Imo from subjective listening experience, the way reclocking improves sound quality may not be easily audible, not as obvious as between dac's and amp's but not as subtle as vibration control differences. I believe it is more similar in degree of difference as recabling from a typical stock cable to a proper gauge and length cable, or adding a good power conditioner. I would not recommend a $100+ usb converter/reclocker unless the rest of your setup is ironed out, especially cables since you can DIY them for much cheaper than the cost of most reclockers, just buy a few dozen feet of 24 awg and 12 awg conductor size wires and hijack stock cable connectors. Imo a full recable from stock yields quite more benefit than jitter reduction.

post #32 of 121

 

Originally Posted by nick_charles View Post

I am still out over $100 on cables bought and resold at a loss or not resold (who wants to buy a cable when the seller tells you openly that they think it will make zero difference


so that's why all the audio gear reviews are always so raving? like the DacMagic that should sound horrid when you see what's in it, but only obscure blogs have the guts to call it no better than a uDAC.

 

Originally Posted by nick_charles View Post

 

You want to lend me a Hiface (as a matter of ethics I will not buy something knowing that I will return it) I'll happily run the tests you suggest and also measure the outputs which would be much more rigorous than my hearing as you could argue I did not want to hear the differences.

[..]

But let's make this more interesting. How about this. I will buy a Hiface with RCA Coax and test it against the raw USB using a 24/96 ADC on the analog outputs. I'll publish the graphs


I don't have an Hiface, and considering that I have a Firestone Bravo I would have no use for it.

 

And I'm not sure what you'd plan on measuring exactly? These transports are bit-perfect by essence, you need to measure their jitter to see a difference...we both know how expensive this kind of measuring equipment is. I can honestly say that the Bravo on its Supplier DPS w/ a short coax cable would sound far clearer and focused than your current toslink connection or the PCM2704 chip in your Zero. The tighter the incoming jitter, the more it'll chew the S/PDIF receiver job...CS8416 will do a far better job at recovering the S/PDIF clock off WM8804. I'm sure you could source those units from a shop w/ a return policy...and it's got nothing to do w/ ethics as far as I can tell, most shops clearly state that they have a return policy...it's not illegal or anything, it's the usual "try it before buy it" term.
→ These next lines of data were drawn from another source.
open ComplexConjugate in
/-- **Local minimum modulus on a real segment.** Let `f` be entire, `c ∈ ℝ`, `f(c) ≠ 0`, `U ≥ 0`,
and `‖f(z)‖ ≤ e^U ‖f(c)‖` for `|z - c| ≤ 15`. Then there is `t₀` with
`[t₀, t₀ + 1/(12(U+1))] ⊂ [c - 1/2, c + 1/2]` on which `‖f(t)‖ ≥ e^{-(7U+1)} ‖f(c)‖`.
(Blaschke factorisation on `|z - c| ≤ 15` of the zeros in `|z - c| < 5`, maximum modulus, Jensen's
inequality `N(5) log 3 ≤ U`, Harnack's inequality for `log ‖h‖` on `|z - c| < 5`, and the grid
lemma `exists_cell_prod_norm_sub_ge` for the zeros in `|z - c| < 2`.)
[cite: Boas1954, §3.7] [cite: Titchmarsh1986, §3.9 (Lemma)] -/
theorem exists_Icc_norm_ge_of_norm_le {f : ℂ → ℂ} (hf : Differentiable ℂ f) {c : ℝ} {U : ℝ}
    (hU : 0 ≤ U) (hfc : f c ≠ 0)
    (hbound : ∀ z ∈ closedBall (c : ℂ) 15, ‖f z‖ ≤ Real.exp U * ‖f c‖) :
    ∃ t₀ : ℝ, c - 1 / 2 ≤ t₀ ∧ t₀ + 1 / (12 * (U + 1)) ≤ c + 1 / 2 ∧
      ∀ t : ℝ, t₀ ≤ t → t ≤ t₀ + 1 / (12 * (U + 1)) →
        Real.exp (-(7 * U + 1)) * ‖f c‖ ≤ ‖f t‖ := by
  classical
  have hfc_pos : 0 < ‖f c‖ := norm_pos_iff.2 hfc
  -- Step 0: extract the zeros in `ball c 16`; split them at radius `5`
  obtain ⟨S, m, g, hS, -, hgd, hg0, hfac⟩ := exists_finset_zeros_eq_prod_mul hf hfc 16
  set S₅ : Finset ℂ := S.filter (fun a ↦ ‖a - c‖ < 5) with hS₅
  set S' : Finset ℂ := S.filter (fun a ↦ ¬ ‖a - c‖ < 5) with hS'
  have hmem₅ : ∀ a ∈ S₅, ‖a - c‖ < 5 ∧ 0 < m a ∧ a ≠ c := by
    intro a ha
    rw [hS₅, mem_filter] at ha
    refine ⟨ha.2, (hS a ha.1).2.1, fun h ↦ hfc ?_⟩
    rw [← h]; exact (hS a ha.1).1
  set G : ℂ → ℂ := fun z ↦ (∏ a ∈ S', (z - a) ^ m a) * g z with hG
  have hG_fac : ∀ z ∈ ball (c : ℂ) 16, f z = (∏ a ∈ S₅, (z - a) ^ m a) * G z := by
    intro z hz
    rw [hfac z hz, hG, ← mul_assoc, hS₅, hS', prod_filter_mul_prod_filter_not]
  have hGd : DifferentiableOn ℂ G (ball (c : ℂ) 16) :=
    (differentiable_prod_pow_sub S' m).differentiableOn.mul hgd
  have hG0 : ∀ z ∈ ball (c : ℂ) 5, G z ≠ 0 := by
    intro z hz
    have hz16 : z ∈ ball (c : ℂ) 16 := ball_subset_ball (by norm_num) hz
    refine mul_ne_zero (prod_pow_sub_ne_zero m fun a ha h ↦ ?_) (hg0 z hz16)
    rw [hS', mem_filter] at ha
    apply ha.2
    rw [← h]; rwa [mem_ball, dist_eq_norm] at hz
  -- Step 1: the Blaschke-normalised function `h = G · E`
  set D : ℂ → ℂ → ℂ := fun a z ↦ (15 : ℂ) ^ 2 - conj (a - c) * (z - c) with hD
  set E : ℂ → ℂ := fun z ↦ ∏ a ∈ S₅, (D a z / 15) ^ m a with hE
  set h : ℂ → ℂ := fun z ↦ G z * E z with hh
  have hEd : Differentiable ℂ E := by
    simp only [hE, hD]
    fun_prop
  have hhd : DifferentiableOn ℂ h (ball (c : ℂ) 16) := hGd.mul hEd.differentiableOn
  -- size of the denominators `D a z` for `‖z - c‖ ≤ 15`
  have hD_le : ∀ a ∈ S₅, ∀ z : ℂ, ‖z - c‖ ≤ 15 → ‖D a z‖ ≤ 225 + 5 * ‖z - c‖ := by
    intro a ha z hz
    simp only [hD]
    calc ‖(15 : ℂ) ^ 2 - conj (a - c) * (z - c)‖ ≤ ‖(15 : ℂ) ^ 2‖ + ‖conj (a - c) * (z - c)‖ :=
          norm_sub_le _ _
      _ ≤ 225 + 5 * ‖z - c‖ := by
          rw [norm_mul, Complex.norm_conj]
          have : ‖(15 : ℂ) ^ 2‖ = 225 := by norm_num
          rw [this]
          gcongr
          exact (hmem₅ a ha).1.le
  have hD_ne : ∀ a ∈ S₅, ∀ z : ℂ, ‖z - c‖ ≤ 15 → D a z ≠ 0 := by
    intro a ha z hz h0
    have h1 : ‖conj (a - c) * (z - c)‖ < 225 := by
      rw [norm_mul, Complex.norm_conj]
      calc ‖a - c‖ * ‖z - c‖ ≤ 5 * 15 := mul_le_mul (hmem₅ a ha).1.le hz (norm_nonneg _) (by norm_num)
        _ < 225 := by norm_num
    simp only [hD, sub_eq_zero] at h0
    rw [← h0] at h1
    norm_num at h1
  -- Step 2: `‖h‖ = ‖f‖` on the sphere `‖z - c‖ = 15`, hence `‖h‖ ≤ e^U ‖f c‖` on the disc
  have hnorm_f : ∀ z ∈ ball (c : ℂ) 16, ‖f z‖ = (∏ a ∈ S₅, ‖z - a‖ ^ m a) * ‖G z‖ := by
    intro z hz
    rw [hG_fac z hz, norm_mul, norm_prod]
    simp_rw [norm_pow]
  have hnorm_h : ∀ z, ‖h z‖ = ‖G z‖ * ∏ a ∈ S₅, (‖D a z‖ / 15) ^ m a := by
    intro z
    simp only [hh, hE]
    rw [norm_mul, norm_prod]
    congr 1
    refine prod_congr rfl fun a _ ↦ ?_
    rw [norm_pow, norm_div]
    norm_num
  have hsphere : ∀ z : ℂ, ‖z - c‖ = 15 → ‖h z‖ = ‖f z‖ := by
    intro z hz
    have hz16 : z ∈ ball (c : ℂ) 16 := by rw [mem_ball, dist_eq_norm, hz]; norm_num
    rw [hnorm_h, hnorm_f z hz16, mul_comm]
    congr 1
    refine prod_congr rfl fun a _ ↦ ?_
    congr 1
    simp only [hD]
    rw [show ((15 : ℂ)) = ((15 : ℝ) : ℂ) by norm_num, norm_sq_sub_conj_mul_eq hz,
      show z - ↑c - (a - ↑c) = z - a by ring]
    field_simp
  have h15 : (15 : ℝ) ≠ 0 := by norm_num
  have hh_le : ∀ z ∈ closedBall (c : ℂ) 15, ‖h z‖ ≤ Real.exp U * ‖f c‖ := by
    intro z hz
    refine Complex.norm_le_of_forall_mem_frontier_norm_le isBounded_ball
      (hhd.mono ?_).diffContOnCl (fun w hw ↦ ?_) (by rwa [closure_ball _ h15])
    · rw [closure_ball _ h15]; exact closedBall_subset_ball (by norm_num)
    · rw [frontier_ball _ h15, mem_sphere, dist_eq_norm] at hw
      rw [hsphere w hw]
      exact hbound w (by rw [mem_closedBall, dist_eq_norm, hw])
  -- Step 3: at the centre, `3^{n₅} ‖f c‖ ≤ ‖h c‖ ≤ e^U ‖f c‖`
  set n₅ : ℕ := ∑ a ∈ S₅, m a with hn₅
  have hc16 : (c : ℂ) ∈ ball (c : ℂ) 16 := mem_ball_self (by norm_num)
  have hGc : ‖f c‖ = (∏ a ∈ S₅, ‖(c : ℂ) - a‖ ^ m a) * ‖G c‖ := hnorm_f c hc16
  have hhc : ‖h c‖ = ‖G c‖ * 15 ^ n₅ := by
    rw [hnorm_h, hn₅, ← prod_pow_eq_pow_sum]
    congr 1
    refine prod_congr rfl fun a _ ↦ ?_
    simp [hD]
    norm_num
  have hprod_le : ∏ a ∈ S₅, ‖(c : ℂ) - a‖ ^ m a ≤ 5 ^ n₅ := by
    rw [hn₅, ← prod_pow_eq_pow_sum]
    refine prod_le_prod (fun a _ ↦ by positivity) fun a ha ↦ ?_
    refine pow_le_pow_left₀ (norm_nonneg _) ?_ _
    rw [norm_sub_rev]; exact (hmem₅ a ha).1.le
  have hGc_pos : 0 < ‖G c‖ := norm_pos_iff.2 (hG0 c (mem_ball_self (by norm_num)))
  have h3n : (3 : ℝ) ^ n₅ * ‖f c‖ ≤ ‖h c‖ := by
    rw [hGc, hhc]
    calc (3 : ℝ) ^ n₅ * ((∏ a ∈ S₅, ‖(c : ℂ) - a‖ ^ m a) * ‖G c‖)
        ≤ 3 ^ n₅ * (5 ^ n₅ * ‖G c‖) := by gcongr
      _ = ‖G c‖ * 15 ^ n₅ := by rw [← mul_assoc, ← mul_pow]; norm_num; ring
  have hhc_le : ‖h c‖ ≤ Real.exp U * ‖f c‖ := hh_le c (mem_closedBall_self (by norm_num))
  have hn₅U : (n₅ : ℝ) ≤ U := by
    have h1 : (3 : ℝ) ^ n₅ ≤ Real.exp U := le_of_mul_le_mul_right (h3n.trans hhc_le) hfc_pos
    have h2 : (n₅ : ℝ) * Real.log 3 ≤ U := by
      rw [← Real.log_pow, ← Real.log_exp U]
      exact Real.log_le_log (by positivity) h1
    have hlog3 : (1 : ℝ) ≤ Real.log 3 := by
      rw [Real.le_log_iff_exp_le (by norm_num)]
      have := Real.exp_one_lt_d9
      linarith
    nlinarith [Nat.cast_nonneg (α := ℝ) n₅]
  have hfc_le_hc : ‖f c‖ ≤ ‖h c‖ := by
    refine le_trans ?_ h3n
    have : (1 : ℝ) ≤ 3 ^ n₅ := one_le_pow₀ (by norm_num)
    nlinarith
  -- Step 4: Harnack for `log ‖h‖` on `ball c 5`
  have hh5d : DifferentiableOn ℂ h (ball (c : ℂ) 5) := hhd.mono (ball_subset_ball (by norm_num))
  have hh0 : ∀ z ∈ ball (c : ℂ) 5, h z ≠ 0 := by
    intro z hz
    refine mul_ne_zero (hG0 z hz) (prod_ne_zero_iff.2 fun a ha ↦ pow_ne_zero _ ?_)
    refine div_ne_zero (hD_ne a ha z ?_) (by norm_num)
    rw [mem_ball, dist_eq_norm] at hz; linarith
  obtain ⟨φ, hφd, hφc, -, hφ⟩ := exists_log_on_ball hh5d hh0
  have hhc_pos : 0 < ‖h c‖ := hfc_pos.trans_le hfc_le_hc
  have hlogh : ∀ z ∈ ball (c : ℂ) 5, Real.log ‖h z‖ = Real.log ‖h c‖ + (φ z).re := by
    intro z hz
    rw [hφ z hz, norm_mul, Complex.norm_exp, Real.log_mul hhc_pos.ne' (Real.exp_pos _).ne',
      Real.log_exp]
  set K : ℝ := U + 1 + Real.log ‖f c‖ - Real.log ‖h c‖ with hK
  set Q : ℂ → ℂ := fun z ↦ I * ((K : ℂ) - φ z) with hQ
  have hQd : DifferentiableOn ℂ Q (ball (c : ℂ) 5) :=
    ((differentiableOn_const (K : ℂ)).sub hφd).const_mul I
  have hQim : ∀ z, (Q z).im = K - (φ z).re := by intro z; simp [hQ]
  have hlogh_le : ∀ z ∈ ball (c : ℂ) 5, Real.log ‖h z‖ ≤ U + Real.log ‖f c‖ := by
    intro z hz
    have hz15 : z ∈ closedBall (c : ℂ) 15 :=
      closedBall_subset_closedBall (by norm_num) (ball_subset_closedBall hz)
    calc Real.log ‖h z‖ ≤ Real.log (Real.exp U * ‖f c‖) :=
          Real.log_le_log (norm_pos_iff.2 (hh0 z hz)) (hh_le z hz15)
      _ = U + Real.log ‖f c‖ := by
          rw [Real.log_mul (Real.exp_pos _).ne' hfc_pos.ne', Real.log_exp]
  have hQpos : ∀ z ∈ ball (c : ℂ) 5, 0 < (Q z).im := by
    intro z hz
    rw [hQim]
    have := hlogh z hz
    have := hlogh_le z hz
    simp only [hK]; linarith
  have hQc : (Q c).im ≤ U + 1 := by
    rw [hQim, hφc, Complex.zero_re, sub_zero, hK]
    have := Real.log_le_log hfc_pos hfc_le_hc
    linarith
  have hharnack : ∀ w : ℂ, ‖w - c‖ ≤ 1 → Real.exp (-((U + 1) / 2)) * ‖f c‖ ≤ ‖h w‖ := by
    intro w hw
    have hw5 : w ∈ ball (c : ℂ) 5 := by rw [mem_ball, dist_eq_norm]; linarith
    have hH := Complex.im_apply_le_harnack (by norm_num : (0 : ℝ) < 5) hQd hQpos hw5
    have hratio : (5 + ‖w - c‖) / (5 - ‖w - c‖) ≤ 3 / 2 := by
      rw [div_le_div_iff₀ (by linarith) (by norm_num)]; linarith
    have h1 : (Q w).im ≤ (U + 1) * (3 / 2) := by
      calc (Q w).im ≤ (Q c).im * ((5 + ‖w - c‖) / (5 - ‖w - c‖)) := hH
        _ ≤ (U + 1) * (3 / 2) :=
          mul_le_mul hQc hratio (div_nonneg (by positivity) (by linarith)) (by linarith)
    rw [hQim, hK] at h1
    have h2 := hlogh w hw5
    have h3 : Real.log ‖f c‖ - (U + 1) / 2 ≤ Real.log ‖h w‖ := by linarith
    have hhw_pos : 0 < ‖h w‖ := norm_pos_iff.2 (hh0 w hw5)
    calc Real.exp (-((U + 1) / 2)) * ‖f c‖ = Real.exp (Real.log ‖f c‖ - (U + 1) / 2) := by
          rw [sub_eq_add_neg, Real.exp_add, Real.exp_log hfc_pos, mul_comm]
      _ ≤ Real.exp (Real.log ‖h w‖) := Real.exp_le_exp.2 h3
      _ = ‖h w‖ := Real.exp_log hhw_pos
  -- Step 5: `‖f z‖ ≥ ‖h z‖ (15/230)^{n₅} ∏_{S₅} ‖z - a‖^{m a}` for `‖z - c‖ ≤ 1`
  have hlower : ∀ z : ℂ, ‖z - c‖ ≤ 1 →
      ‖h z‖ * (15 / 230) ^ n₅ * ∏ a ∈ S₅, ‖z - a‖ ^ m a ≤ ‖f z‖ := by
    intro z hz
    have hz16 : z ∈ ball (c : ℂ) 16 := by rw [mem_ball, dist_eq_norm]; linarith
    rw [hnorm_f z hz16, hnorm_h z]
    have hDz : ∀ a ∈ S₅, ‖D a z‖ / 15 ≤ 230 / 15 := by
      intro a ha
      have := hD_le a ha z (by linarith)
      apply div_le_div_of_nonneg_right _ (by norm_num)
      linarith
    have h1 : ∏ a ∈ S₅, (‖D a z‖ / 15) ^ m a ≤ (230 / 15) ^ n₅ := by
      rw [hn₅, ← prod_pow_eq_pow_sum]
      exact prod_le_prod (fun a _ ↦ by positivity) fun a ha ↦
        pow_le_pow_left₀ (by positivity) (hDz a ha) _
    have h2 : (∏ a ∈ S₅, (‖D a z‖ / 15) ^ m a) * (15 / 230) ^ n₅ ≤ 1 := by
      calc (∏ a ∈ S₅, (‖D a z‖ / 15) ^ m a) * (15 / 230) ^ n₅
          ≤ (230 / 15 : ℝ) ^ n₅ * (15 / 230) ^ n₅ := by gcongr
        _ = 1 := by rw [← mul_pow]; norm_num
    have hP0 : 0 ≤ ‖G z‖ * ∏ a ∈ S₅, ‖z - a‖ ^ m a := by positivity
    calc ‖G z‖ * (∏ a ∈ S₅, (‖D a z‖ / 15) ^ m a) * (15 / 230) ^ n₅ * ∏ a ∈ S₅, ‖z - a‖ ^ m a
        = (‖G z‖ * ∏ a ∈ S₅, ‖z - a‖ ^ m a) *
            ((∏ a ∈ S₅, (‖D a z‖ / 15) ^ m a) * (15 / 230) ^ n₅) := by ring
      _ ≤ (‖G z‖ * ∏ a ∈ S₅, ‖z - a‖ ^ m a) * 1 := mul_le_mul_of_nonneg_left h2 hP0
      _ = (∏ a ∈ S₅, ‖z - a‖ ^ m a) * ‖G z‖ := by ring
  -- Step 6: the zeros near the segment and the grid lemma
  set S₂ : Finset ℂ := S₅.filter (fun a : ℂ ↦ ‖a - c‖ < 2) with hS₂
  set n₂ : ℕ := ∑ a ∈ S₂, m a with hn₂
  have hn₂₅ : n₂ ≤ n₅ :=
    sum_le_sum_of_subset_of_nonneg (filter_subset _ _) (fun _ _ _ ↦ Nat.zero_le _)
  have hmid : ∀ z : ℂ, ‖z - c‖ ≤ 1 → ∏ a ∈ S₂, ‖z - a‖ ^ m a ≤ ∏ a ∈ S₅, ‖z - a‖ ^ m a := by
    intro z hz
    rw [hS₂, ← prod_filter_mul_prod_filter_not S₅ (fun a : ℂ ↦ ‖a - c‖ < 2)]
    have hone : (1 : ℝ) ≤ ∏ a ∈ S₅.filter (fun a : ℂ ↦ ¬ ‖a - c‖ < 2), ‖z - a‖ ^ m a := by
      rw [← prod_const_one (s := S₅.filter (fun a : ℂ ↦ ¬ ‖a - c‖ < 2))]
      refine prod_le_prod (fun _ _ ↦ zero_le_one) fun a ha ↦ ?_
      have h2 : (2 : ℝ) ≤ ‖a - c‖ := not_lt.1 (mem_filter.1 ha).2
      refine one_le_pow₀ ?_
      have h3 : ‖a - c‖ ≤ ‖z - a‖ + ‖z - c‖ := by
        calc ‖a - c‖ = ‖(z - c) - (z - a)‖ := by congr 1; ring
          _ ≤ ‖z - c‖ + ‖z - a‖ := norm_sub_le _ _
          _ = ‖z - a‖ + ‖z - c‖ := add_comm _ _
      linarith
    have hP0 : 0 ≤ ∏ a ∈ S₅.filter (fun a : ℂ ↦ ‖a - c‖ < 2), ‖z - a‖ ^ m a := by positivity
    nlinarith
  obtain ⟨i, hiM, hcell⟩ := exists_cell_prod_norm_sub_ge S₂ m
    (fun a ha ↦ (hmem₅ a (mem_filter.1 ha).1).2.1) c
  set M₂ : ℕ := 12 * (n₂ + 1) with hM₂
  have hM₂pos : (0 : ℝ) < M₂ := by positivity
  have hn₂U : (n₂ : ℝ) ≤ U := le_trans (by exact_mod_cast hn₂₅) hn₅U
  have hlen : 1 / (12 * (U + 1)) ≤ 1 / (M₂ : ℝ) := by
    apply one_div_le_one_div_of_le hM₂pos
    rw [hM₂]; push_cast; linarith
  have hiM' : (i : ℝ) + 1 ≤ M₂ := by exact_mod_cast hiM
  refine ⟨c - 1 / 2 + i / M₂, by simp only [le_add_iff_nonneg_right]; positivity, ?_,
    fun t ht₁ ht₂ ↦ ?_⟩
  · have : ((i : ℝ) + 1) / M₂ ≤ 1 := by rw [div_le_one hM₂pos]; exact hiM'
    have e : (i : ℝ) / M₂ + 1 / M₂ = ((i : ℝ) + 1) / M₂ := by ring
    linarith
  · have ht₂' : t ≤ c - 1 / 2 + ((i : ℝ) + 1) / M₂ := by
      have e : (i : ℝ) / M₂ + 1 / M₂ = ((i : ℝ) + 1) / M₂ := by ring
      linarith
    have hc := hcell t ht₁ ht₂'
    have htc : ‖(t : ℂ) - c‖ ≤ 1 := by
      have h1 : ((i : ℝ) + 1) / M₂ ≤ 1 := by rw [div_le_one hM₂pos]; exact hiM'
      have h2 : (0 : ℝ) ≤ i / M₂ := by positivity
      rw [← Complex.ofReal_sub, Complex.norm_real, Real.norm_eq_abs, abs_le]
      constructor <;> linarith
    have h1 := hlower t htc
    have h2 := hharnack t htc
    have h3 := hmid t htc
    have h4 : Real.exp (-(3 * n₅ : ℝ)) ≤ (15 / 230 : ℝ) ^ n₅ := by
      rw [show (-(3 * n₅ : ℝ)) = n₅ * (-3) by ring, Real.exp_nat_mul]
      exact pow_le_pow_left₀ (Real.exp_pos _).le exp_neg_three_le _
    have h5 : Real.exp (-(3 * n₂ : ℝ)) ≤ ∏ a ∈ S₅, ‖(t : ℂ) - a‖ ^ m a := by
      refine le_trans (le_of_eq ?_) (hc.trans h3)
      rw [hn₂]; push_cast; rfl
    -- assemble
    have hexp : Real.exp (-(7 * U + 1)) ≤
        Real.exp (-((U + 1) / 2)) * Real.exp (-(3 * n₅ : ℝ)) * Real.exp (-(3 * n₂ : ℝ)) := by
      rw [← Real.exp_add, ← Real.exp_add]
      exact Real.exp_le_exp.2 (by nlinarith)
    calc Real.exp (-(7 * U + 1)) * ‖f c‖
        ≤ Real.exp (-((U + 1) / 2)) * Real.exp (-(3 * n₅ : ℝ)) * Real.exp (-(3 * n₂ : ℝ)) * ‖f c‖ :=
          mul_le_mul_of_nonneg_right hexp (norm_nonneg _)
      _ = (Real.exp (-((U + 1) / 2)) * ‖f c‖) * Real.exp (-(3 * n₅ : ℝ)) *
            Real.exp (-(3 * n₂ : ℝ)) := by ring
      _ ≤ ‖h t‖ * (15 / 230) ^ n₅ * ∏ a ∈ S₅, ‖(t : ℂ) - a‖ ^ m a := by
          gcongr
      _ ≤ ‖f t‖ := h1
Edited by leeperry - 9/16/10 at 6:49am
post #33 of 121
Quote:
Originally Posted by leeperry View Post

 

 

And I'm not sure what you'd plan on measuring exactly? These transports are bit-perfect by essence, you need to measure their jitter to see a difference...we both know how expensive this kind of measuring equipment is. I can honestly say that the Bravo on its Supplier DPS w/ a short coax cable would sound far clearer and focused than your current toslink connection or the PCM2704 chip in your Zero. The tighter the incoming jitter, the more it'll chew the S/PDIF receiver job...CS8416 will do a far better job at recovering the S/PDIF clock off WM8804. I'm sure you could source those units from a shop w/ a return policy...and it's got nothing to do w/ ethics as far as I can tell, most shops clearly state that they have a return policy...it's not illegal or anything, it's the usual "try it before buy it" term.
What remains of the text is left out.